● Exercise goal
In the records below, take the line containing "set_option maxRecDepth 100000 in" and reproduce it and every subsequent line exactly, adding nothing.

========================

import Summits.QuantumFields.BalabanUV.T4Continuum.Support.NE9EndOfRecordActConvention

/-!
# NE9EndOfRecordPrint — ROW NE9's END OF RECORD AT EVERY RECORD OBJECT IN PRINT'S OWN COMBINATORICS: `NE9EndOfRecordActConvention`
# at `printConvention` ([I] p. 270: «□» the 2ᵈ-block of the cover; `□̃² = 6⁴`, `□̃⁴ = 10⁴`, `□₀ = □̃⁵ = 12⁴` π_k-cubes), with the two
# convention letters DISCHARGED (`nA = 10⁴ ≤ 10¹²`; `nW = 1296` written into the gain letters) — the single statement the dagwriter ∕
# t4-ref2 can cite for «NE9 ⇐ the named binders AT THE OBJECTS OF RECORD» (cell `pub-balaban`, T4-DAG §2 node U3 ∕ §6 NE9; BINDER row NE9
# OWNER lineage `b2b-balaban-t4-ne9-p1`, generation 36; located self-correction O-ne9p1g36-1; nothing of any import modified)

HONEST FRAMING (T4-DAG PAGE 1).  Rung (B)+1 of the FINITE-VOLUME T⁴ programme — NOT infinite volume, NOT a mass gap, NOT the
Clay problem.  NE9 (`T4OutputRate.NE9` ∧ `FadingMemory`) is a cell NEW ESTIMATE, NOT PRINTED in [I] = [Balaban1987RG1]
(CMP **109**), [II] = [Balaban1988RG2Cluster] (CMP **116**), and NOT PROVED for Bałaban's E^{(j)} («NE9 ⇐ the named binders»;
spine PROVED 0∕9).  HONEST DEPENDENCY (cell line, verbatim): continuum YM on T⁴ ⇐ BetaPertH ∧ nine spine estimates (0/9 proved);
BetaPertH ⇐ (D1) ∧ (D4) ∧ CAP+tail; G-an2-4 gates asym, D1 and NE2/3/4.  `FlowStep.BetaPertH`, (B), (B^μ) do not occur.  ONE
specialisation BY NAME.  WHAT THE HYPOTHESES ARE (WALL-NE9-P1 §2, by row): the species' analytic clauses `cur_an` ([I] Lemma 4 (3.53))
∕ ϱ-letters ∕ `KerZero` ∕ `kerBound` ((4.21)–(4.22)) ∕ (G)(S) — T; continuity `hcont ∕ hkerC` — M∕T; A3 `hlip ∕ hroom ∕ hkerL` — K from
holomorphy (T8) given T; `hAa ∕ hAb` — K modulo continuity; MF `hMF` — T; count letters — S; A1 `hKP` ∕ A2 `hCup` AT THE ACTIVITIES OF
RECORD `actOR` — (R-1) + K reductions; S1∕S2 `hAdm ∕ hres` — M at the instance; RO `hrA hr0 hrs` — K for S-PROBE recipes; AW `hA` — T;
MP `hPinto` — M; G1∕G2 `hdec ∕ hpin` at `GoR` — K (`…ConvActCube` discharges them in cube currency); N1 letters — S; `hexplZ ∕ hbase0`
— T letters.  PARAMETERS that are not record objects: the species' analytic fields in `𝔭` (`cur U ∕ ϱ U` ⇐ D-8 (v) complex background
family AS AN OBJECT; `ker U`; `pts p0 dX ρd m`; radii), the substrate letters (`L`, `dk gc pQ pR`, `c a s`, `ι`, `ρ`), the table
identification `cc ∕ w`, `Adm ∕ MF ∕ n ∕ r ∕ A ∕ U₀ ∕ explZ ∕ base ∕ W`.  Nothing printed is asserted (ABSOLUTE RULE); 0 sorry.

References (TYPES ∕ loci only): [Balaban1987RG1] T. Bałaban, CMP **109** (1987) 249–301, p. 262, p. 270, p. 273, (2.13)–(2.14) p. 268,
Lemma 4 (3.53) p. 280, (4.20)–(4.22) pp. 285–286; [Balaban1988RG2Cluster] T. Bałaban, CMP **116** (1988) 1–22, pp. 4, 7–8, (1.23)–(1.29),
(1.33)–(1.36) p. 9, (2.14)–(2.15) p. 15.  Summits-side NEW work (LEAN PLACEMENT RULE); imports `NE9EndOfRecordActConvention` (p234550)
ONLY; modifies nothing.  Value = the row's END of record in print's combinatorics under one name, NOT summit progress.
-/

noncomputable section

namespace Summit.QuantumFields.BalabanUV.T4Continuum.NE9EndOfRecordPrint
import Mathlib
import Summits.Ventures.HodgeRepro0.P8K3LatticeCDefs

/-!
# P8K3LatticeC4 (seat p8) — one kernel-evaluated integer matrix product of the family-(C) lattice certificate

See `P8K3LatticeCDefs` for the data and the paper side (proofs/p8-k3-census-latticeC.md). This module proves exactly one product identity
by `rfl` on `Matrix.mulᵣ` (kernel evaluation); the resource options are elaboration limits only, no checking-weakening option.
-/

namespace HodgeRepro0.P8K3LatticeC

set_option maxRecDepth 100000 in
set_option maxHeartbeats 4000000 in
/-- `Q` is invertible over ℤ. -/
theorem Q_mul_Qinv : Q * Qinv = 1 := by
  rw [← Matrix.mulᵣ_eq, ← I18_eq]; rfl

end HodgeRepro0.P8K3LatticeC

========================

● Result of the exercise
set_option maxRecDepth 100000 in
set_option maxHeartbeats 4000000 in
/-- `Q` is invertible over ℤ. -/
theorem Q_mul_Qinv : Q * Qinv = 1 := by
  rw [← Matrix.mulᵣ_eq, ← I18_eq]; rfl

end HodgeRepro0.P8K3LatticeC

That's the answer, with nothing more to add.